Facebook recently bought Instagram, a tiny mobile photo-sharing company that employed 13 workers, in what appears to be a continuous effort by Facebook to maximize its grip on the Internet, as well as its public influence.
The Instagram smartphone app had been rapidly gaining popularity, but was hardly viewed as a Facebook rival. Nevertheless, the social network goliath bought Instagram for $1 billion, and not without making its 13 employees very wealthy. In addition to keeping those workers, Mark Zuckerberg has also stated he wants to keep Instagram as an independent (for now) unit maintained by the same people responsible for its success in the first place.
Many Instagram fans and critics of this move are unhappy, however, perhaps for a deeper reason.

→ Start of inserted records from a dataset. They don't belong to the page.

/-- **The level-`ε` core.** For a conformal rectangle `R` with boundary of index `1`, tube data
`T`, a sign pattern `σ`, a level `ε > 0`, a corner radius `ρ > 0`, a tolerance cap `tmax > 0`
and an arc–corner separation `carc` of `R`: there are a width `h ∈ (0, ε]` with the collar domain
`D_σ` of width `h` containing the centre, a threshold `δ₀ > 0` and a tolerance `t ∈ [0, tmax]`
such that for every mesh `δ < δ₀` there is a 4-marked discrete domain `G`, a marked inner
approximation of `D_σ`, with: (arcs) the `i`-th discrete arc and `Aᵢ` mutually within `2ε`;
(H1) sites off `Ω` within `t` of a pushed-out arc; (H2) sites in `Ω` at distance `≥ ρ` from the
corners farther than `δ` from the pulled-in arcs; (H3) sites of pushed-out discrete arcs at
distance `≥ ρ` from the corners off `Ω` and within `t` of their arc; (H4) sites of the `i`-th
discrete arc at distance `> carc - 2ε` from the corners not on `Aᵢ`; (fill) mesh points of
`Φ(B̄(0, 1 - 2ε))` are sites; (dense) every point of `closure Ω` within `2ε` of a face centre.
[cite: BollobasRiordan2006, Ch. 7 Lemma 14 p. 184, (28)–(29) p. 192, (31)–(34) pp. 196–199] -/
theorem level_core {σ : Fin 4 → ℝ} (hσ1 : ∀ i, σ i = 1 ∨ σ i = -1) (hR1 : ∀ z ∈ R.carrier, R.index z = 1)
    {ε ρ tmax carc : ℝ} (hε : 0 < ε) (hρ : 0 < ρ) (htmax : 0 < tmax)
    (hcarc : ∀ k i, R.pt k ∉ R.arc i → carc ≤ infDist (R.pt k) (R.arc i)) :
    ∃ (h : ℝ) (hh : 0 < h) (hh1 : h ≤ 1 / 2), h ≤ ε ∧
      T.z₀ ∈ (R.collarRect T (MarkedDomain.abs_le_one_of_sign hσ1) hh hh1).carrier ∧
      ∃ δ₀ > 0, ∃ t, 0 ≤ t ∧ t ≤ tmax ∧ ∀ δ : ℝ, ∀ hδ : 0 < δ, δ < δ₀ →
        ∃ hc₀ : baseSite T.z₀ δ ∈ innerCoarse (R.collarRect T (MarkedDomain.abs_le_one_of_sign hσ1) hh hh1).carrier δ,
        ∃ G : TriMarkedDomain 4,
          G.verts = (innerApprox (R.collarRect T (MarkedDomain.abs_le_one_of_sign hσ1) hh hh1).toJordanDomain hδ hc₀).verts ∧
          (∀ i : Fin 4, (∀ y ∈ G.arc i, ∃ z ∈ R.arc i, dist (triMeshPoint δ y) z < 2 * ε) ∧
            ∀ z ∈ R.arc i, ∃ y ∈ G.arc i, dist (triMeshPoint δ y) z < 2 * ε) ∧
          (∀ x ∈ G.verts, triMeshPoint δ x ∉ R.carrier → ∃ i, σ i = 1 ∧ infDist (triMeshPoint δ x) (R.arc i) ≤ t) ∧
          (∀ x ∈ G.verts, triMeshPoint δ x ∈ R.carrier → (∀ i, ρ ≤ dist (triMeshPoint δ x) (R.pt i)) →
            ∀ j, σ j = -1 → δ < infDist (triMeshPoint δ x) (R.arc j)) ∧
          (∀ i, σ i = 1 → ∀ u ∈ G.arc i, (∀ k, ρ ≤ dist (triMeshPoint δ u) (R.pt k)) →
            triMeshPoint δ u ∉ R.carrier ∧ infDist (triMeshPoint δ u) (R.arc i) ≤ t) ∧
          (∀ i, ∀ u ∈ G.arc i, ∀ k, R.pt k ∉ R.arc i → carc - 2 * ε < dist (triMeshPoint δ u) (R.pt k)) ∧
          (∀ x : Site 2, triMeshPoint δ x ∈ T.Ci.Φ '' closedBall (0 : ℂ) (1 - 2 * ε) → x ∈ G.verts) ∧
          (∀ z ∈ closure R.carrier, ∃ w ∈ G.faces, dist z ((δ : ℂ) * hexCenter w) < 2 * ε) := by
  classical
  have hσ := MarkedDomain.abs_le_one_of_sign hσ1
  -- constants of `R` and `T`
  have hd₀ := R.toJordanDomain.infDist_frontier_pos T.hz₀
  set d₀ := infDist T.z₀ (frontier R.carrier) with hd₀def
  obtain ⟨ηc, hηc0, hηc⟩ := R.exists_corner_modulus (half_pos hρ)
  -- the tube tolerance
  set tol := min (min ε (d₀ / 2)) (min (tmax / 2) (min (ρ / 8) (ηc / 2))) with htol
  have htol0 : 0 < tol := by simp only [htol, lt_min_iff]; exact ⟨⟨hε, by linarith⟩, by linarith, by linarith, by linarith⟩
  have htolε : tol ≤ ε := (min_le_left _ _).trans (min_le_left _ _)
  have htold : tol ≤ d₀ / 2 := (min_le_left _ _).trans (min_le_right _ _)
  have htolt : tol ≤ tmax / 2 := (min_le_right _ _).trans (min_le_left _ _)
  have htolρ : tol ≤ ρ / 8 := (min_le_right _ _).trans ((min_le_right _ _).trans (min_le_left _ _))
  have htolη : tol ≤ ηc / 2 := (min_le_right _ _).trans ((min_le_right _ _).trans (min_le_right _ _))
  -- the width
  obtain ⟨h₁, hh₁, hh₁1, hdist₁⟩ := T.exists_dist_tube_lt htol0
  obtain ⟨ηΦ, hηΦ, hΦuc⟩ := Metric.uniformContinuousOn_iff.1
    ((isCompact_closedBall (0 : ℂ) 1).uniformContinuousOn_of_continuous T.Ci.continuousOn) ε hε
  set h := min h₁ (min ε (ηΦ / 3)) with hhdef
  have hh : 0 < h := lt_min hh₁ (lt_min hε (by linarith))
  have hhh₁ : h ≤ h₁ := min_le_left _ _
  have hh1 : h ≤ 1 / 2 := hhh₁.trans hh₁1
  have hhε : h ≤ ε := (min_le_right _ _).trans (min_le_left _ _)
  have hhΦ : h ≤ ηΦ / 3 := (min_le_right _ _).trans (min_le_right _ _)
  have hdist : ∀ s t, 1 - h ≤ s → s ≤ 1 + h → dist (T.tube s t) (R.boundary t) < tol := fun s t hs hs' =>
    hdist₁ s t (by linarith) (by linarith)
  -- the collar domain
  set D := R.collarRect T hσ hh hh1 with hD
  have hclose : ∀ t, dist (R.collarLoop T σ h t) (R.boundary t) < infDist T.z₀ (frontier R.carrier) := fun t => by
    have := R.profile_mem hσ hh t
    exact (hdist _ _ (by linarith [this.1]) (by linarith [this.2])).trans_le (by linarith)
  have hz₀ : T.z₀ ∈ D.carrier := R.z₀_mem_collarRect T hσ hh hh1 hclose
  have hind : ∀ z ∈ D.carrier, D.index z = 1 := fun z hz => by
    rw [hD, R.index_collarRect T hσ hh hh1 hclose hz]; exact hR1 _ T.hz₀
  -- the two separation constants
  obtain ⟨m, hm, hpull⟩ := R.exists_le_infDist_arc_of_mem_collar T hσ1 hh hh1 hρ hηc (by linarith) (by linarith) hdist
  obtain ⟨m', hm', hpush⟩ := R.exists_le_infDist_closure_of_mem_arc T hσ1 hh hh1 (half_pos hρ) (by linarith) hdist
  -- the marks tolerance and the marked inner approximations
  set εm := min (min ε (m' / 2)) (min (tmax / 2) (ρ / 2)) with hεm
  have hεm0 : 0 < εm := by simp only [hεm, lt_min_iff]; exact ⟨⟨hε, by linarith⟩, by linarith, by linarith⟩
  have hεmε : εm ≤ ε := (min_le_left _ _).trans (min_le_left _ _)
  have hεmm' : εm ≤ m' / 2 := (min_le_left _ _).trans (min_le_right _ _)
  have hεmt : εm ≤ tmax / 2 := (min_le_right _ _).trans (min_le_left _ _)
  have hεmρ : εm ≤ ρ / 2 := (min_le_right _ _).trans (min_le_right _ _)
  obtain ⟨δA, hδA, hmarks⟩ := exists_marked_innerApprox D hind hz₀ hεm0
  -- the swallowed compact `K' = Φ(B̄(0, 1 - 3h/2))`
  set K' := T.Ci.Φ '' closedBall (0 : ℂ) (1 - 3 / 2 * h) with hK'
  have hK'c : IsCompact K' := (isCompact_closedBall _ _).image_of_continuousOn
    (T.Ci.continuousOn.mono (closedBall_subset_closedBall (by linarith)))
  have hK'D : K' ⊆ D.carrier := by
    rintro _ ⟨u, hu, rfl⟩
    exact R.apply_mem_collarRect T hσ hh hh1 hclose ((mem_closedBall_zero_iff.1 hu).trans_lt (by linarith))
  obtain ⟨δB, hδB, hswallow⟩ := exists_forall_mem_innerApprox D.toJordanDomain hz₀ hK'c hK'D
  -- depth of `K'' = Φ(B̄(0, 1 - 2h))` inside `Ω`, and the inverse-chart gap
  obtain ⟨m₂, hm₂, hdeep⟩ := T.exists_le_infDist_tube_inner (h := 3 / 2 * h) (by positivity) (by linarith)
  obtain ⟨g, hg, hgap⟩ := exists_dist_lt_of_dist_apply_lt R T.Ci (half_pos hh)
  -- the threshold
  refine ⟨h, hh, hh1, hhε, hz₀, min δA (min δB (min m (min (m₂ / 2) (min (g / 2) (ε / 2))))), by positivity,
    εm + tol, by positivity, by linarith, fun δ hδ hδlt => ?_⟩
  have hδA' : δ < δA := hδlt.trans_le (min_le_left _ _)
  have hδB' : δ < δB := hδlt.trans_le ((min_le_right _ _).trans (min_le_left _ _))
  have hδm : δ < m := hδlt.trans_le ((min_le_right _ _).trans ((min_le_right _ _).trans (min_le_left _ _)))
  have hδm₂ : δ < m₂ / 2 := hδlt.trans_le ((min_le_right _ _).trans ((min_le_right _ _).trans ((min_le_right _ _).trans (min_le_left _ _))))
  have hδg : δ < g / 2 := hδlt.trans_le ((min_le_right _ _).trans ((min_le_right _ _).trans ((min_le_right _ _).trans
    ((min_le_right _ _).trans (min_le_left _ _)))))
  have hδε : δ < ε / 2 := hδlt.trans_le ((min_le_right _ _).trans ((min_le_right _ _).trans ((min_le_right _ _).trans
    ((min_le_right _ _).trans (min_le_right _ _)))))
  obtain ⟨hc₀, G, hGv, hGarcs⟩ := hmarks δ hδ hδA'
  obtain ⟨_, hK⟩ := hswallow δ hδ hδB'
  have hGdeep : ∀ x ∈ G.verts, triMeshPoint δ x ∈ D.carrier := fun x hx => by
    rw [hGv] at hx
    exact innerApprox_deep D.toJordanDomain hδ hc₀ x hx (mem_closedBall_self (by positivity))
  have harcR := R.arc_close T hσ1 hh hh1 hdist
  refine ⟨hc₀, G, hGv, fun i => ⟨fun y hy => ?_, fun z hz => ?_⟩, fun x hx hxΩ => ?_, fun x hx hxΩ hfar j hσj => ?_,
    fun i hσi u hu hfar => ?_, fun i u hu k hk => ?_, fun x hx => ?_, fun z hz => ?_⟩
  · -- discrete arc near `A_i`
    obtain ⟨y', hy', hd1⟩ := (hGarcs i).1 y hy
    obtain ⟨z, hz, hd2⟩ := (harcR i).1 y' hy'
    exact ⟨z, hz, by have := dist_triangle (triMeshPoint δ y) y' z; linarith⟩
  · -- `A_i` near the discrete arc
    obtain ⟨y', hy', hd1⟩ := (harcR i).2 z hz
    obtain ⟨y, hy, hd2⟩ := (hGarcs i).2 y' hy'
    exact ⟨y, hy, by have := dist_triangle (triMeshPoint δ y) y' z; linarith⟩
  · -- (H1)
    obtain ⟨i, hσi, q, hq, hd⟩ := R.exists_arc_of_mem_collar_not_mem T hσ1 hh hh1 hdist (hGdeep x hx) hxΩ
    exact ⟨i, hσi, (infDist_le_dist_of_mem hq).trans (by linarith)⟩
  · -- (H2)
    exact hδm.trans_le (hpull _ (hGdeep x hx) hxΩ hfar j hσj)
  · -- (H3)
    obtain ⟨y, hy, hd⟩ := (hGarcs i).1 u hu
    have hyfar : ∀ k, ρ / 2 ≤ dist y (R.pt k) := fun k => by
      have := dist_triangle (triMeshPoint δ u) y (R.pt k); linarith [hfar k]
    have hy_out := hpush i hσi y hy hyfar
    refine ⟨fun huΩ => ?_, ?_⟩
    · have h1 : infDist y (closure R.carrier) ≤ dist y (triMeshPoint δ u) := infDist_le_dist_of_mem (subset_closure huΩ)
      rw [dist_comm] at h1
      linarith
    · obtain ⟨z, hz, hd2⟩ := (harcR i).1 y hy
      have := infDist_le_dist_of_mem (x := triMeshPoint δ u) hz
      have := dist_triangle (triMeshPoint δ u) y z
      linarith
  · -- (H4)
    obtain ⟨y, hy, hd⟩ := (hGarcs i).1 u hu
    obtain ⟨z, hz, hd2⟩ := (harcR i).1 y hy
    have h1 := hcarc k i hk
    have h2 : infDist (R.pt k) (R.arc i) ≤ dist (R.pt k) z := infDist_le_dist_of_mem hz
    have := dist_triangle4 (R.pt k) (triMeshPoint δ u) y z
    rw [dist_comm (R.pt k) (triMeshPoint δ u)] at this
    linarith
  · -- (fill)
    rw [hGv]
    refine hK x ?_
    obtain ⟨u, hu, hux⟩ := hx
    exact ⟨u, closedBall_subset_closedBall (by linarith) hu, hux⟩
  · -- (dense)
    obtain ⟨u, hu, rfl⟩ := T.Ci.bijOn.surjOn hz
    have hu1 := mem_closedBall_zero_iff.1 hu
    set u' : ℂ := ((1 - 2 * h : ℝ) : ℂ) * u with hu'
    have hu'n : ‖u'‖ ≤ 1 - 2 * h := by
      rw [hu', norm_mul, Complex.norm_real, Real.norm_eq_abs, abs_of_nonneg (by linarith)]; nlinarith [norm_nonneg u]
    have hu'1 : u' ∈ closedBall (0 : ℂ) 1 := mem_closedBall_zero_iff.2 (by linarith)
    have hzz' : dist (T.Ci.Φ u) (T.Ci.Φ u') < ε := by
      refine hΦuc u hu u' hu'1 ?_
      rw [dist_eq_norm, show u - u' = ((2 * h : ℝ) : ℂ) * u by rw [hu']; push_cast; ring, norm_mul, Complex.norm_real,
        Real.norm_eq_abs, abs_of_pos (by positivity)]
      nlinarith [norm_nonneg u]
    -- `z' = Φ u'` is deep: it is `tube ‖u'‖ t` … we only need its distance to the boundary, through `K''`
    have hz'deep : m₂ ≤ infDist (T.Ci.Φ u') (frontier R.carrier) := by
      -- write `u' = ‖u'‖ β t`
      rcases eq_or_ne u' 0 with h0 | hu'0
      · rw [h0, T.Ci_zero]
        have := hdeep 0 0 (by rw [abs_zero]; linarith)
        rwa [T.tube_of_le_one zero_le_one, Complex.ofReal_zero, zero_mul, T.Ci_zero] at this
      · have hn : 0 < ‖u'‖ := norm_pos_iff.2 hu'0
        set v : ℂ := ((‖u'‖⁻¹ : ℝ) : ℂ) * u' with hv
        have hv1 : ‖v‖ = 1 := by
          rw [hv, norm_mul, Complex.norm_real, Real.norm_eq_abs, abs_of_pos (inv_pos.2 hn), inv_mul_cancel₀ hn.ne']
        obtain ⟨t, ht⟩ : ∃ t, T.Ci.β t = v := by
          have hfr : T.Ci.Φ v ∈ frontier R.carrier := T.Ci.apply_mem_frontier hv1
          rw [← R.range_boundary] at hfr
          obtain ⟨t, ht⟩ := hfr
          refine ⟨t, T.Ci.injOn (mem_closedBall_zero_iff.2 (T.Ci.norm_β t).le) (mem_closedBall_zero_iff.2 hv1.le) ?_⟩
          rw [T.Ci.apply_β]; exact ht
        have hu'' : u' = ((‖u'‖ : ℝ) : ℂ) * T.Ci.β t := by
          rw [ht, hv, ← mul_assoc, ← Complex.ofReal_mul, mul_inv_cancel₀ hn.ne', Complex.ofReal_one, one_mul]
        have := hdeep ‖u'‖ t (by rw [abs_of_pos hn]; linarith)
        rwa [T.tube_of_le_one (by linarith), ← hu''] at this
    -- the face containing `z'`
    obtain ⟨F, hFv, hFc⟩ := exists_face_near hδ (T.Ci.Φ u')
    refine ⟨F, ?_, ?_⟩
    · rw [TriMarkedDomain.mem_faces, hGv]
      intro v hv
      apply hK
      -- `pt v` is in `Ω`, and its chart preimage is within `h/2` of `u'`
      have hvΩ : triMeshPoint δ v ∈ R.carrier := by
        have hz'Ω : T.Ci.Φ u' ∈ R.carrier := T.Ci.apply_mem_carrier (by linarith)
        refine closedBall_subset_of_lt_infDist_frontier R.isOpen hz'Ω (r := δ) (by linarith) (mem_closedBall.2 ?_)
        rw [dist_comm]; exact hFv v hv
      obtain ⟨u₂, hu₂, hu₂v⟩ := T.Ci.bijOn_ball.surjOn hvΩ
      refine ⟨u₂, mem_closedBall_zero_iff.2 ?_, hu₂v⟩
      have hd : dist (T.Ci.Φ u₂) (T.Ci.Φ u') < g := by
        rw [hu₂v, dist_comm]; exact (hFv v hv).trans_lt (by linarith)
      have := hgap u₂ (ball_subset_closedBall hu₂) u' hu'1 hd
      rw [dist_eq_norm] at this
      have := norm_le_of_mem_closedBall (mem_closedBall_zero_iff.2 hu'n)
      calc ‖u₂‖ = ‖(u₂ - u') + u'‖ := by rw [sub_add_cancel]
        _ ≤ ‖u₂ - u'‖ + ‖u'‖ := norm_add_le _ _
        _ ≤ 1 - 3 / 2 * h := by linarith
    · have := dist_triangle (T.Ci.Φ u) (T.Ci.Φ u') (meshCenter δ F)
      rw [dist_comm (T.Ci.Φ u') (meshCenter δ F)] at this
      show dist (T.Ci.Φ u) (meshCenter δ F) < 2 * ε
      linarith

What once began as a small dorm room-operated social experiment for students of Harvard has today become one of the ‘Big Five’ companies currently monopolizing the Internet (its four peers cited as being Google, Apple, Microsoft, and Amazon).
Having carved out its own slice of the web, Facebook expands its outreach more and more as the years tick by, and is now viewed as being so large that it can kill or buy most competitors. As it stands now, Zuckerberg’s juggernaut pretty much writes the proverbial rules of engagement for social media, hardware/software design, and e-commerce.
If, in the years ahead, the expansion of the Facebook machine continues, it raises important questions regarding online freedom and corporate ownership vs. democratization of the Internet.
The critics of Facebook’s gobbling up of Instagram are agitated because they feel that they are having less and less areas of the web free of Facebook’s stronghold. This is partially true; for those areas that are removed from it, one or more of the other ‘Big Five’ names are most likely involved.
And any of these big names have also seen increased usage by government agencies – some say, in potential violation of civil liberties.
Facebook has also been increasingly asking for more and more information from people, under the guise of ‘new improvements;’ its new Timeline feature stretches back all the way to your birthdate, tempting users to add baby photos and fill in the blanks for their entire life, year by year, for the world to see.
As these big companies take measures like this more and more often, those who wish for the Internet to have a more democratic approach grow more concerned.
The remedy, it would seem, is to stop the acquisition of the Internet by private firms, and, in the interest of average working class users, return it to a form in which it may become a democratically controlled public forum for society. In the hands of corporations, there is the ever-growing feeling that social media may become Big Brother.